The silver lining for U.S. diplomats of this week’s WikiLeaks release of secret State Department cables is that there is more buzz about their work than there has been in years. Even though it’s for the wrong reasons, it provides a chance to use the public attention for a serious debate on modern diplomacy.

The general public usually hears about diplomats when there is a spy scandal, or when a diplomat is arrested for selling U.S. entry visas to foreigners — for money or sex.
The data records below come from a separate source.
/-!
# Planarity of rhombic tilings, II: sides, the tile across a side, even side-loops, and
corner consistency

Topic `Literature/Probability/Percolation`. Sequel to `RhombicTilingPlanarity` (part I: convex
geometry of one rhombus and the disjointness of interiors). Let `emb : RhombicEmbedding G F` be
isoradial (`IsIsoradial`) and satisfy the tiling condition (`IsRhombicTiling`), with bounded
angles (`HasBoundedAngles ε`, `0 < ε`) and no vertex without neighbour. Grimmett–Manolescu
(*Bond percolation on isoradial graphs*, PTRF 159 (2014) = arXiv:1204.0505, §4.1) use throughout
that the diamond graph `G^◇` is then a genuine planar rhombic *tiling*: the rhombi meet full side
to full side, the corner graph is bipartite with the vertices of `G` on one side and the face
centres (vertices of `G*`) on the other, so that in particular **no vertex position of `G` is a
face-centre position** ("corner consistency", the hypothesis `hcons` of
`IsoradialDuality.gm_theta_critical_eq_zero_of_dual_boxCrossing`, file `IsoradialDualCrossings`).
In the tree these facts must be *derived* from the three clauses of `IsRhombicTiling`, and they
do **not** follow without a
global hypothesis (part I, module docstring: relabel a half-plane). This file proves them from
`G.Preconnected` under the side condition that the tiling has **no T-junctions** (no corner of a
rhombus lies in the open side of another rhombus) — a condition that is itself a consequence of
`G.Preconnected` (fault lines of a tiling by unit rhombi are complete straight lines and
disconnect `G`; part III, `RhombicTilingFaultLines`).

Contents.
* §1 (`RhombicPlanarity`) Plane geometry of a parallelogram `A, P, B = P + Q - A, Q` with unit
  sides: the cross product `cross`, Cramer coordinates, `mem_convexHull_quad_iff` (points are
  `A + s (P - A) + t (Q - A)`, `s, t ∈ [0, 1]`), inner points are interior
  (`mem_interior_quad_of_coords`), boundary points lie on one of the four closed sides
  (`mem_sides_of_not_mem_interior`), the parallelogram lies in the closed half-plane of each
  side (`cross_mul_cross_nonneg_of_mem`), no side point is interior, and the **half-disc lemma**
  `exists_ball_inter_halfPlane_subset_quad` (near a point of an open side the parallelogram is
  the half-disc).
* §2 The tiling near a point: `RhombicEmbedding.dartFace` (the four sides of the rhombus of
  `d₀` are `[z d.fst, c (dartFace d b)]`, `d ∈ {d₀, d₀.symm}`), finitely many rhombi meet a
  bounded set (`finite_setOf_rhombus_meets` — local finiteness of `G` is *not* assumed), a
  bounded sequence visits one rhombus infinitely often, every rhombus is the closure of its
  interior, an open subset of one rhombus meets no other rhombus; the **tile across a side**
  (`exists_rhombus_across`) and `cross_nonpos_of_mem_rhombus_across` (near the side it stays in
  the opposite closed half-plane).
* §3 `RhombicEmbedding.NoTJunction` ⇒ **edge-to-edge** (`exists_dart_across`): the second
  rhombus is over a different edge, has a standard side with the same two endpoints and lies
  across; `ball_subset_union_of_across`, `edge_eq_or_eq_of_mem_rhombus` (no third rhombus at a
  point of an open side).
* §4 Polygonal paths: `chainEnd`, `pieces`, `sidePath a l` (a `Path`), `sideLoop`; the crossing
  defect of a polygonal path is the sum over its pieces (`crossInc_sidePath`), the sum against a
  test segment crossed by one side only (`sum_crossInc_pieces`), and
  `wind_sub_wind_sideLoop`: `wind(ℓ) - wind(r) = N(A,P) - N(P,A)` (`crossInc` API of
  `Literature.Topology.PlaneTopology.ArgumentIncrement`).
* §5 The test segment between the centres of the two rhombi at a side crosses that side inside
  both open segments and its line separates the two endpoints (`crossing_geometry`).
* §6 `RhombicEmbedding.IsSide`; the **parity identity at one side**
  (`count_add_count_zmod_two`): for a closed walk along sides, the number of traversals of a side
  is congruent mod `2` to the sum of the winding numbers about the centres of its two rhombi.
* §7 **Even side-loops** (`even_length_of_isSideLoop`): a closed walk along sides of rhombi has
  even length (double counting over the sides of the finitely many rhombi near the loop: each
  rhombus has four sides, `card_tileSides`, each side exactly two rhombi; far rhombi have
  winding number zero) — the corner graph of the tiling is bipartite.
* §8 **Corner consistency** (`z_ne_c_of_noTJunction`): under `G.Preconnected` and
  `NoTJunction`, `emb.z v ≠ emb.c (emb.leftFace d)` for every vertex `v` and dart `d` — a
  coincidence would close the side-chain of a walk of `G` (two sides per edge, `walkChain`) by a
  single side into an odd side-loop.

## References

* G. R. Grimmett, I. Manolescu, *Bond percolation on isoradial graphs: criticality and
  universality*, PTRF 159 (2014) 273–327, arXiv:1204.0505, §2.1 and §4.1 (the diamond graph of an
  isoradial graph is a rhombic tiling; primal and dual graphs read off the bipartite tiling).
* R. Kenyon, J.-M. Schlenker, *Rhombic embeddings of planar quad-graphs*, Trans. AMS 357 (2005),
  §1 (quad-graphs are bipartite; rhombic embeddings).
* N. G. de Bruijn, *Algebraic theory of Penrose's non-periodic tilings of the plane I*, Indag.
  Math. 43 (1981), §4 (parity in rhombic tilings).
-/

noncomputable section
Members of the U.S. Foreign Service often complain that it’s an unknown entity to the very people diplomats represent abroad. My extensive research in the last seven years confirms that concern. Most Americans have no idea what their representatives do every day — and many have no interest in learning about it, either.

How can that change? Although individual diplomats sometimes give talks at universities and other venues, there is much more the State Department can do in a concerted effort to educate Americans. For decades, the department was banned from interacting with domestic audiences — not to be seen as engaging in propaganda — but times have changed, and the substance of the outreach I have in mind would be very different.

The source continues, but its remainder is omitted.